Definitely an excellent instructor!


----------



## waresbear (Jun 18, 2011)

Whimsy12 said:


> My, my, my, she is cruel! No hands, no stirrups at a _gallop_. :wink:
> 
> Those are excellent exercises for improving balance and feel. *Your daughter* looks to be having fun. You, in the third picture, look like you are saying, "Why you taking my picture?"
> 
> My father always told me to smile when I was riding so he could take pictures of me. I was all like, "I'm too busy to smile!" I was never was a picture-prefect person. xD


My granddaughter actually;-)


----------



## egrogan (Jun 1, 2011)

She and that horse are a great looking pair. I love teaching kids that age, particularly when they are brand new beginners and you can see them getting hooked lesson by lesson. I also wish I had their a) flexibility and b) fearlessness in my own riding


----------



## waresbear (Jun 18, 2011)

The horse she is riding is the sire of the horse I am riding, neat huh?


----------



## Saddlebag (Jan 17, 2011)

Little girls of about 5 seem to have an innate sense about how to ride. They haven't absorbed ideas from tv. One little gal, on the second lesson was riding around the paddock on her own getting a feel of "if I do this, what does the horse do". She didn't need me, she was figuring it out herself. By "lesson" 3 she was posting, again without me explaining a thing. It helped that my arab was an absolute jewel when it came to kids.


----------



## Whimsy12 (Jun 9, 2015)

waresbear said:


> My granddaughter actually;-)


 Whoops! Sorry, but you look so young!


----------



## waresbear (Jun 18, 2011)

Whimsy12 said:


> Whoops! Sorry, but you look so young!


Thanks Whimsy, your check is in the mail.....


----------



## Yogiwick (Sep 30, 2013)

Lol I was going to say the same but didn't want to be rude, some people are touchy.

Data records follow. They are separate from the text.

import Summits.QuantumFields.YangMills.Theorems.UnitScaleTiltProp7TransplantGen1F0Rows
import Summits.QuantumFields.YangMills.Theorems.UnitScaleTiltProp7TransplantGen1Cutoff
import Summits.QuantumFields.YangMills.Theorems.UnitScaleTiltProp7TransplantGen1Numbers
import HarnessLib

/-!
# Route `UnitScaleTilt`, crux K1 «MinimiserStabilityRegPr» (stmt-QuantumFields-19200), route-R E′ path (α′), (E1-b) at the CURVED background — (A-cov) gen-1, FILE «GEN-1 PACKAGE» (the glue):
# THE WHOLE gen-1 SIDE OF ONE BOND IN ONE `obtain` — at a pole `b` and cutoff scale `n := L^k`, for a bi-contractive pair `U, Fr` with CONE rows in px22's letters `t₁ z := A₁·(tdist(z,b) + 1)`,
# `t₂ z := A₀ + A₂·(tdist(z,b) + 2)` and a weight `0 ≤ ω ≤ Ω` on `S′ = {tdist(·,b) ≤ 9L^k + L^k}`, and gen-0's junk field `E₂` with `‖E₂ z‖ ≤ D∕(1∨tdist(z,b))²` on `S = {tdist ≤ 9L^k}`, `0` off `S`
# (✓p681217's (J) conjunct): gen-1 fields `F F′ c₁′ c₂′` and the density `J := R(Fr)⁻¹E₂` with `R(Fr)J = E₂`, the triple-prime identities `Δ_flat F = F′ + c₁′`, `Δ_flat F′ = J − 0 − c₂′`, `F = 0` on the
# centres (so `u₁ := 0`), and the FIVE gen-1 numbers `N2₁ H₁ S₁` (closed form), `N3₁ = N4₁ = 0` of ✓ `htr_body_of_rows` (v1.2) — routeR-w6 ✓p683981 (F₀ rows) ∘ px11 `exists_cutoff_layer` ∘ routeR-w6 `gen1_numbers_closed`

Cell `ym3-torus`, extra width seat `ym-routeR-w6` (gen 7); split of record ★routeR-w3 g6 00:31:08Z.  THEOREMS ONLY (0 `def`, 0 `sorry`); `--supports stmt-QuantumFields-19200`, count-neutral.
YM₃ on T³ is a ladder rung (R3), not the Clay problem; nothing here claims a stub, the crux, d = 4 or the mass gap.

WHAT IS PROVED (ns `…Theorems.Prop7TransplantGen1Package`).
* `norm_R_le_of_bicontr` (`‖R g X‖ ≤ ‖X‖` for bi-contractive `g`), ★★★ `exists_gen1_package` (see the title; every `L^k`-power explicit, letters `E := D(8+192·9L^k)`, `Φ⁺ := C·E·(3 + 18L^k + L^k)`,
  `c_d = 10√d + 6` substituted in place as in px11's F2).
HONEST SCOPE.  Plumbing; the `ℓ`-bookkeeping (`N2₁ + W₀(3H₁ + 5A·S₁) ≤ c₁·ℓ·rX`) is the next file «GEN-1 ARITHMETIC»; the member theorem (px22) feeds both packages to the v1.2 assembly.

References: T. Bałaban, CMP 99 (1985) 389–434 [Balaban1985BackgroundPropagators] ((3.8) p.392, (3.35) p.396); CMP 96 (1984) 223–250 [Balaban1984PropagatorsII] ((1.9) p.226); CMP 95 (1984) 17–40
[Balaban1984PropagatorsI] ((1.21) p.21); CMP 99 (1985) 75–102 [Balaban1985RegularSpaces] ((1.36) p.82).
-/

set_option autoImplicit false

...do I get a check too? lol


----------



## waresbear (Jun 18, 2011)

Of course, I mailed them all out yesterday in fact:biggrin:


----------



## Yogiwick (Sep 30, 2013)

I am very impressed that the pinto is a stud (was?). Very good promotional pic!


----------



## waresbear (Jun 18, 2011)

Scotty was a breeding stallion until he was 12 or 13. He's a kid and husband horse now, pretty much bombproof, doesn't even care if squirrels run underneath him, if kids are around, he doesn't flinch.


----------



## Acadianartist (Apr 21, 2015)

I have an equally cruel instructor for my daughter  We also love her very much and my daughter works very hard to please her!


----------



## Saddlebag (Jan 17, 2011)

Our highschool had a math teacher that ruled the class like a drill sargent. He made every one try harder and took no nonsense from the slackers and smart alecs. Funny thing was everyone started seeing their marks come up and by grad their math marks were all honors. He had a long history of that and was the only teacher the entire class took out for grad dinner.


----------